Kebudayaan algoritmik melahirkan apa yang oleh Neil Postman disebut sebagai the culture of amusement: budaya hiburan yang menggantikan perenungan dengan stimulasi (Postman, Amusing Ourselves to Death, New York: Penguin, 1985:87). Dalam budaya semacam ini, tafsir yang lambat dianggap tidak relevan, dan hikmah yang memerlukan waktu dianggap terlalu berat bagi publik digital.

Padahal, dalam tradisi lisan Nahdliyin, makna itu selalu memerlukan waktu.
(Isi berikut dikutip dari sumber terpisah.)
/-- The Z-side of the reduced pair: the clique complex of `E_Z ∪ (ω ∖ A)`. [this work] -/
def redZ (KX KZ A : Finset (Finset α)) : Finset (Finset α) := cliqueCx (edgesOf KZ ∪ (omega KX KZ \ A))

/-- **THE REDUCTION THEOREM (memo g17 §1.3, Corollary).**  Let `K_X, K_Z` be down-sets containing every set of size `≤ 1` (an all-live pair) and
`A ⊆ ω` a set of common non-edges handed to `X` (the rest `ω ∖ A` go to `Z`).  Then the flag pair `(Cl(E_X ∪ A), Cl(E_Z ∪ (ω ∖ A)))` has
coefficientwise SMALLER `G022`, `G122`, `G222`.  (With `omega_reduction_eq_empty`: to prove a coefficientwise lower bound for all all-live pairs it
suffices to prove it for flag pairs with no common non-edge, i.e. for 3-colourings of `E(K_n)`.) [this work] -/
theorem coeff_forms_reduction {KX KZ A : Finset (Finset α)} (hKX : IsLowerSet (KX : Set (Finset α))) (hKZ : IsLowerSet (KZ : Set (Finset α)))
    (hX1 : ∀ S : Finset α, #S ≤ 1 → S ∈ KX) (hZ1 : ∀ S : Finset α, #S ≤ 1 → S ∈ KZ) (hA : A ⊆ omega KX KZ) (n : α →₀ ℕ) :
    (G022 (redX KX A) (redZ KX KZ A)).coeff n ≤ (G022 KX KZ).coeff n ∧
    (G122 (redX KX A) (redZ KX KZ A)).coeff n ≤ (G122 KX KZ).coeff n ∧
    (G222 (redX KX A) (redZ KX KZ A)).coeff n ≤ (G222 KX KZ).coeff n := by
  -- step 1: enlarge K_X to the flag complex K_X'
  have hsubX : KX ⊆ redX KX A := subset_cliqueCx_of_isLowerSet hKX subset_union_left
  have hdiffX : ∀ S ∈ redX KX A, S ∉ KX → 3 ≤ #S ∨ (#S = 2 ∧ S ∉ KZ) := by
    intro S hS hSX
    by_cases h1 : #S ≤ 1
    · exact absurd (hX1 S h1) hSX
    by_cases h2 : #S = 2
    · right; refine ⟨h2, ?_⟩
      have hmem := (two_mem_cliqueCx_iff _ h2).1 hS
      rcases mem_union.1 hmem with h | h
      · exact absurd (mem_filter.1 h).2.2 hSX
      · exact (mem_filter.1 (hA h)).2.2.2
    · left; omega
  have step1 := coeff_forms_antitone_left hKZ _ KX (redX KX A) rfl hsubX hdiffX n
  -- step 2: enlarge K_Z to the flag complex K_Z', against the down-set K_X'
  have hsubZ : KZ ⊆ redZ KX KZ A := subset_cliqueCx_of_isLowerSet hKZ subset_union_left
  have hdiffZ : ∀ S ∈ redZ KX KZ A, S ∉ KZ → 3 ≤ #S ∨ (#S = 2 ∧ S ∉ redX KX A) := by
    intro S hS hSZ
    by_cases h1 : #S ≤ 1
    · exact absurd (hZ1 S h1) hSZ
    by_cases h2 : #S = 2
    · right; refine ⟨h2, ?_⟩
      have hmem := (two_mem_cliqueCx_iff _ h2).1 hS
      rcases mem_union.1 hmem with h | h
      · exact absurd (mem_filter.1 h).2.2 hSZ
      · obtain ⟨hω, hnA⟩ := mem_sdiff.1 h
        intro hSX'
        have hmemX := (two_mem_cliqueCx_iff _ h2).1 hSX'
        rcases mem_union.1 hmemX with h' | h'
        · exact (mem_filter.1 hω).2.2.1 (mem_filter.1 h').2.2
        · exact hnA h'
    · left; omega
  have step2 := coeff_forms_antitone_right (KX := redX KX A) (isLowerSet_cliqueCx _) hsubZ hdiffZ n
  exact ⟨step2.1.trans step1.1, step2.2.1.trans step1.2.1, step2.2.2.trans step1.2.2⟩

/-- The reduced pair has NO common non-edge (for any `A`). [this work] -/
theorem omega_reduction_eq_empty (KX KZ A : Finset (Finset α)) : omega (redX KX A) (redZ KX KZ A) = ∅ := by
  refine filter_eq_empty_iff.2 fun S _ h => ?_
  obtain ⟨h2, hX, hZ⟩ := h
  rw [redX, two_mem_cliqueCx_iff _ h2] at hX
  rw [redZ, two_mem_cliqueCx_iff _ h2] at hZ
  -- `S` is neither an X-edge, nor in `A`, nor a Z-edge, nor in `ω \ A`: impossible
  by_cases hSX : S ∈ KX
  · exact hX (mem_union_left _ (mem_filter.2 ⟨mem_powerset.2 (subset_univ _), h2, hSX⟩))
  by_cases hSZ : S ∈ KZ
  · exact hZ (mem_union_left _ (mem_filter.2 ⟨mem_powerset.2 (subset_univ _), h2, hSZ⟩))
  have hω : S ∈ omega KX KZ := mem_filter.2 ⟨mem_powerset.2 (subset_univ _), h2, hSX, hSZ⟩
  by_cases hSA : S ∈ A
  · exact hX (mem_union_right _ hSA)
  · exact hZ (mem_union_right _ (mem_sdiff.2 ⟨hω, hSA⟩))

/-- The reduced complexes are flag: each is the clique complex of its own edge set. [this work] -/
theorem red_flag {KX KZ A : Finset (Finset α)} (hA : A ⊆ omega KX KZ) :
    redX KX A = cliqueCx (edgesOf (redX KX A)) ∧ redZ KX KZ A = cliqueCx (edgesOf (redZ KX KZ A)) := by
  have key : ∀ E : Finset (Finset α), (∀ e ∈ E, #e = 2) → cliqueCx E = cliqueCx (edgesOf (cliqueCx E)) := by
    intro E hE
    have hedges : edgesOf (cliqueCx E) = E := by
      ext S; rw [edgesOf, mem_filter]
      constructor
      · rintro ⟨_, h2, h⟩; exact (two_mem_cliqueCx_iff _ h2).1 h
      · intro h; exact ⟨mem_powerset.2 (subset_univ _), hE S h, (two_mem_cliqueCx_iff _ (hE S h)).2 h⟩
    rw [hedges]
  have hEX : ∀ e ∈ edgesOf KX ∪ A, #e = 2 := fun e he => by
    rcases mem_union.1 he with h | h
    · exact (mem_filter.1 h).2.1
    · exact (mem_filter.1 (hA h)).2.1
  have hEZ : ∀ e ∈ edgesOf KZ ∪ (omega KX KZ \ A), #e = 2 := fun e he => by
    rcases mem_union.1 he with h | h
    · exact (mem_filter.1 h).2.1
    · exact (mem_filter.1 (mem_sdiff.1 h).1).2.1
  exact ⟨key _ hEX, key _ hEZ⟩

/-! ### The generic `(TC)`-row polynomial `Ñ₂` (g9 form (A)) equals the closed form `G222` on all-live pairs (memo g10 §1) -/

/-- Faces of size `≤ 2` of a complex (`h_K`). [this work] -/
def smallFaces (K : Finset (Finset α)) : Finset (Finset α) := univ.powerset.filter fun S => #S ≤ 2 ∧ S ∈ K

/-- Faces of size `≥ 3` of a complex (`t_K`). [this work] -/
def bigFaces (K : Finset (Finset α)) : Finset (Finset α) := univ.powerset.filter fun S => 3 ≤ #S ∧ S ∈ K

/-- Common faces of size `≤ 2` (`h_Y`). [this work] -/
def smallCommonFaces (KX KZ : Finset (Finset α)) : Finset (Finset α) := univ.powerset.filter fun S => #S ≤ 2 ∧ S ∈ KX ∧ S ∈ KZ

/-- **The generic c = 2 certificate polynomial `Ñ₂(K_X, K_Z)`** in g9's form (A) (memo g9 §1: `Ñ_c = e_c(Π+D)(Π·h_Y − h_X·h_Z) − Θ·Π·D·e_Y −
e_c·D·(h_X·t_Z + t_X·h_Z) + e_c·Θ·t_X·t_Z`, `c = 2`, with `h = GF(faces of size ≤ 2)`, `t = GF(faces of size ≥ 3)`, `h_Y` = common small faces,
`e_Y` = common edges).  By g9 §1, `Ñ₂(K_X,K_Z)(r) ≥ 0` at the odds vector `r` is exactly the (TC) row of the c = 2 threshold certificate at the
pair of up-sets with closed-set complexes `K_X, K_Z` (that probabilistic identification is not formalised here). [this work] -/
noncomputable def N2gen (KX KZ : Finset (Finset α)) : MvPolynomial α ℤ :=
  ee 2 * (PiP + Dd) * (PiP * gf (smallCommonFaces KX KZ) - gf (smallFaces KX) * gf (smallFaces KZ))
    - Th * PiP * Dd * gf (commonEdges KX KZ)
    - ee 2 * Dd * (gf (smallFaces KX) * gf (bigFaces KZ) + gf (bigFaces KX) * gf (smallFaces KZ))
    + ee 2 * Th * gf (bigFaces KX) * gf (bigFaces KZ)

/-- `h_K = Θ₁ + E_K` when `K` contains all sets of size `≤ 1`. [this work] -/
theorem gf_smallFaces_eq {K : Finset (Finset α)} (hK1 : ∀ S : Finset α, #S ≤ 1 → S ∈ K) :
    gf (smallFaces K) = (Th1 : MvPolynomial α ℤ) + gf (edgesOf K) := by
  have hU : smallFaces K = (bySize (· ≤ 1) : Finset (Finset α)) ∪ edgesOf K := by
    ext S; simp only [smallFaces, bySize, edgesOf, mem_filter, mem_union, mem_powerset]
    constructor
    · rintro ⟨hS, h2, hK⟩
      rcases Nat.lt_or_ge #S 2 with h | h
      · exact Or.inl ⟨hS, by omega⟩
      · exact Or.inr ⟨hS, by omega, hK⟩
    · rintro (⟨hS, h⟩ | ⟨hS, h, hK⟩)
      · exact ⟨hS, by omega, hK1 S h⟩
      · exact ⟨hS, by omega, hK⟩
  have hD : Disjoint (bySize (· ≤ 1) : Finset (Finset α)) (edgesOf K) := by
    rw [disjoint_left]; intro S h1 h2; simp only [bySize, edgesOf, mem_filter] at h1 h2; omega
  unfold Th1; rw [hU, gf_union hD]

/-- `h_Y = Θ₁ + E_Y` when both complexes contain all sets of size `≤ 1`. [this work] -/
theorem gf_smallCommonFaces_eq {KX KZ : Finset (Finset α)} (hX1 : ∀ S : Finset α, #S ≤ 1 → S ∈ KX) (hZ1 : ∀ S : Finset α, #S ≤ 1 → S ∈ KZ) :
    gf (smallCommonFaces KX KZ) = (Th1 : MvPolynomial α ℤ) + gf (commonEdges KX KZ) := by
  have hU : smallCommonFaces KX KZ = (bySize (· ≤ 1) : Finset (Finset α)) ∪ commonEdges KX KZ := by
    ext S; simp only [smallCommonFaces, bySize, commonEdges, mem_filter, mem_union, mem_powerset]
    constructor
    · rintro ⟨hS, h2, hX, hZ⟩
      rcases Nat.lt_or_ge #S 2 with h | h
      · exact Or.inl ⟨hS, by omega⟩
      · exact Or.inr ⟨hS, by omega, hX, hZ⟩
    · rintro (⟨hS, h⟩ | ⟨hS, h, hX, hZ⟩)
      · exact ⟨hS, by omega, hX1 S h, hZ1 S h⟩
      · exact ⟨hS, by omega, hX, hZ⟩
  have hD : Disjoint (bySize (· ≤ 1) : Finset (Finset α)) (commonEdges KX KZ) := by
    rw [disjoint_left]; intro S h1 h2; simp only [bySize, commonEdges, mem_filter] at h1 h2; omega
  unfold Th1; rw [hU, gf_union hD]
Ia tumbuh dalam kesunyian, dalam pengulangan, dalam kesediaan mendengarkan suara tua dengan hati muda. Tradisi lisan semacam itu bukanlah sekadar transfer pengetahuan, tetapi transfer kesadaran. Dan kesadaran, sebagaimana doa, tidaklah bisa dipercepat oleh algoritma.

Ketika makna dipotong dari konteksnya, ia menjadi slogan. Dan ketika tafsir kehilangan ruangnya, maka masyarakat kehilangan daya untuk berpikir mendalam, kehilangan apa yang dulu menjadi kekuatan Nahdliyin: kebijaksanaan yang lahir dari keakraban antara ilmu dan rasa.

 

Adaptasi dan Daya Lentur Tradisi

Namun, sejarah Nahdliyin menunjukkan bahwa tradisi tidak pernah benar-benar punah. Ia selalu menemukan bentuk baru. Ketika dulu kaset tahlilan sempat dianggap mengganggu kekhusyukan, beberapa dekade kemudian ia menjadi bagian dari kehidupan religius sehari-hari. Kini pun, versi digital dari manaqib, tahlil, dan Barzanji beredar di YouTube, Spotify, dan TikTok. Bahkan, sejumlah kanal pesantren telah memproduksi konten-konten shalawatan dengan kualitas audiovisual tinggi, menampilkan wajah-wajah santri muda yang kreatif.

Kita melihat juga bagaimana pesantren memanfaatkan ruang digital untuk berdakwah dengan pendekatan baru. Podcast lintas generasi, film pendek berbahasa daerah, hingga vlog harian yang merekam kehidupan santri, semua ini adalah bukti bahwa teknologi bisa menjadi sahabat tradisi, sejauh ruhnya tetap dijaga.

Yang menjadi tantangan, bagaimana mentransfer ruh dari tradisi lisan ke format digital? Bagaimana agar TikTok tidak hanya menjadi media hiburan spiritual singkat, tetapi sarana untuk memperluas pemahaman? Bagaimana agar YouTube bukan sekadar etalase dakwah, tetapi ruang belajar yang menumbuhkan hikmah?

 

  

Menjaga Ruang Tafsir di Tengah Kecepatan

Untuk hal itu, warga Nahdliyin perlu hadir bukan hanya sebagai konsumen, tetapi juga sebagai kurator dan kreator kebudayaan digital. Kita bisa memproduksi konten yang bukan hanya cepat saji, tetapi bergizi; bukan hanya menghibur, tetapi menuntun. Manaqiban yang direkam bukan sekadar arsip suara, tetapi dokumentasi sosial yang mencatat ekspresi iman, budaya, dan kebersamaan.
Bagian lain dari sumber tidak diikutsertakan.